Could you copy every line of the data that contains "IsTorusEquivariantLabel"?

Stored data
◆ ◆ ◆
open MeasureTheory Measure NumberField IsDedekindDomain Topology Filter Polynomial
open Literature.NumberTheory.Automorphic Literature.NumberTheory.Automorphic.UnitaryGroup Literature.NumberTheory.Automorphic.IntegralReduction
open Literature.NumberTheory.Rogawski1990 Literature.NumberTheory.GaloisRepresentations Literature.NumberTheory.NumberFields
open Literature.NumberTheory.Automorphic.UnitaryThreeFourFrame
open scoped Matrix MatrixGroups Classical Valued
open Literature.NumberTheory.Automorphic.UnitaryLatticeTree Literature.NumberTheory.Automorphic.HermitianLattice
open Literature.NumberTheory.QuadraticForms
open Summit.HodgeConjecture.HodgeConjecture.Cruxes.H413.F0P3cDyRamToricCensusDefs
open Summit.HodgeConjecture.HodgeConjecture.Cruxes.H413.F0P3cDyRamFourFramePieces
open Summit.HodgeConjecture.HodgeConjecture.Cruxes.H413.F0P3cDyRamFourFrameCensusDefs
open Summit.HodgeConjecture.HodgeConjecture.Cruxes.H413.F0P3cDyRamStageOneBDefs
open Summit.HodgeConjecture.HodgeConjecture.Cruxes.H413.F0P3cDyRamLevelsTypeTwoCensusLawOfSockets
open Summit.HodgeConjecture.HodgeConjecture.Cruxes.H413
/-
Copyright (c) 2026 the pub-hodgecm-mathlib formalisation cell (harness21).  Prover seat hodgecm-mathlib-LH4-p10 (g6): Track A «(D-RAM) FOUR-FRAME» squad of crux H413, STAGE-1b,
(β-BAL) road — dealer LH4-plan (g13) WORD #82 (B) «B2a-2», LH4-p11 (g8) SIG `SIG-B2a2-labelledOddFibre.v1` dbcde430.  2026-09-04.
-/
import Summits.HodgeConjecture.HodgeConjecture.Theorems.F0P3cDyRamLabelledOddCountDefs          -- DEFS (LH4-p11 (g8)): `IsTorusEquivariantLabel`, `polarisationNormClasses`, `classLabelSign`, `labelledOddCount`
import Summits.HodgeConjecture.HodgeConjecture.Theorems.F0P3cDyRamDiagonalKappaOrbitFibreCount   -- ★ (Oκ2b) (LH4-p14 lineage): brings ★ (O2b) `…OrbitFibreCount` steps, `…OrbitFibreTransport`, `…TorusRepresentativesCount`, `…PairReindex`, `…KappaCountEval`
import Mathlib.Tactic.FieldSimp
import Mathlib.Tactic.LinearCombination
import HarnessLib

/-!
# Crux `H413`, line LH4 «(D-RAM) FOUR-FRAME» — (β-BAL) road, brick B2a-2 FILE 1∕3: THE LABELLED FIBRE OVER ONE ORBIT MEMBER (★ (O2b) Steps 1–3 with a torus-equivariant label)

Cell `hodgecm-mathlib` (D-0151), FLOOR 0, crux item H413 = `stmt-HodgeConjecture-24833`, route `HCCMUnconditional`; squad F0∕P3c∕LH4.  THEOREMS ONLY; lane
`--supports stmt-HodgeConjecture-24833 --as helper` (count-neutral).

WHAT.  The twin of ★ (Oκ2b) `F0P3cDyRamDiagonalKappaOrbitFibreCount.sum_signChar_mul_finsum_ncard_fibre_mul_relIndex_eq` with a TORUS-EQUIVARIANT LABEL `Λ` on (lattice, form)
pairs (`Λ(diag(z)M, D) ↔ Λ(M, D·N(z))`, LH4-p11 (g8)'s DEFS `IsTorusEquivariantLabel`): along the unit-torus orbit of `M₀`,
`(Σ_e (−1)^{e_i} · Σᶠ_{M ∈ 𝒯·M₀} #{a : diag(ϖu^a)M is a type-tv vertex of diag(d_e) ∧ Λ(diag(ϖu^a)M, d_e)}) · [𝒰 : N(S̃(M₀) ∩ 𝒯)] = 8 · [𝒯 : S̃(M₀) ∩ 𝒯] · labelledOddCount σ ϖ tv i Λ M₀`
— statement = LH4-p11 (g8) SIG (B2a-2) v1 §1 TOKEN FOR TOKEN.
PROOF.  ★ (O2b) Steps 1–4 with the label riding along (by `hΛ` at `z = ϖu^a·u` the labelled fibre over `diag(u)M₀` is `{a₀}` iff `s(e,u) := d_e·N(u)·w⁻¹ ∈ S_F(M₀)` AND
`Λ M₀ (D₁·s(e,u))`, a condition constant on the `S̃`-coset of `u`); then, with `H := 𝒯 ⊓ N⁻¹(S_F)`, `H₀ := 𝒯 ⊓ N⁻¹(N S̃)` (`S̃ ≤ H₀ ≤ H`): for a good `e` the labelled orbit set is a
disjoint union over the `H₀`-cosets `h̄` of `H` with `Λ M₀ (D₁·s₀(e)·N h)` of translates of the `H₀`-orbit, each of size `[H₀ : S̃]`; the pairs `(e good, h̄)` are in bijection with
`polarisationNormClasses σ ϖ tv M₀` (classes `D·N(S̃)`), on which the sign is `ω(D_i) = (−1)^{e_i}` (norms are `ω`-trivial) and `Λ` is constant — so the signed labelled count
is `[H₀ : S̃] · labelledOddCount`; finally `[H₀ : S̃]·[𝒰 : N S̃] = 8·[𝒯 : S̃]` (`N : 𝒯∕H₀ ≅ N𝒯∕N S̃`, ★ `h8`).
HONEST LABEL.  Count-neutral; pays no tier-0 row (the eightfold vanishing ∕ (β-BAL) ∕ `stub_law_cleanSgn` stay OPEN until LH4-p11's B2a-3 and LH4-p05's END land); `HC_CM`
is proved only modulo the 7 printed citations (2 remaining named inputs: hLiu418 = `stmt-HodgeConjecture-24832`, h413 = `stmt-HodgeConjecture-24833`) until rung 0 closes.

## References
* [Kottwitz1986BaseChangeUnits] R. E. Kottwitz, *Base change for unit elements of Hecke algebras*, Compositio Math. 60 (1986), §1 pp. 240–241.
* [Rogawski1990] J. D. Rogawski, *Automorphic Representations of Unitary Groups in Three Variables*, Ann. of Math. Stud. 123 (1990), §4.9 Prop. 4.9.1 (a)(b) p. 55, §4.10 p. 58.
* [LanglandsShelstad1987] R. P. Langlands, D. Shelstad, *On the definition of transfer factors*, Math. Ann. 278 (1987), §3.
* [Serre1979] J.-P. Serre, *Local Fields*, GTM 67 (1979), Ch. V §3 Cor. 3.
-/

set_option autoImplicit false

noncomputable section

namespace Summit.HodgeConjecture.HodgeConjecture.Cruxes.H413.F0P3cDyRamDiagonalLabelledOddFibreStep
◆ ◆ ◆
> [Written solution]:
import Summits.HodgeConjecture.HodgeConjecture.Theorems.F0P3cDyRamLabelledOddCountDefs          -- DEFS (LH4-p11 (g8)): `IsTorusEquivariantLabel`, `polarisationNormClasses`, `classLabelSign`, `labelledOddCount`
pairs (`Λ(diag(z)M, D) ↔ Λ(M, D·N(z))`, LH4-p11 (g8)'s DEFS `IsTorusEquivariantLabel`): along the unit-torus orbit of `M₀`,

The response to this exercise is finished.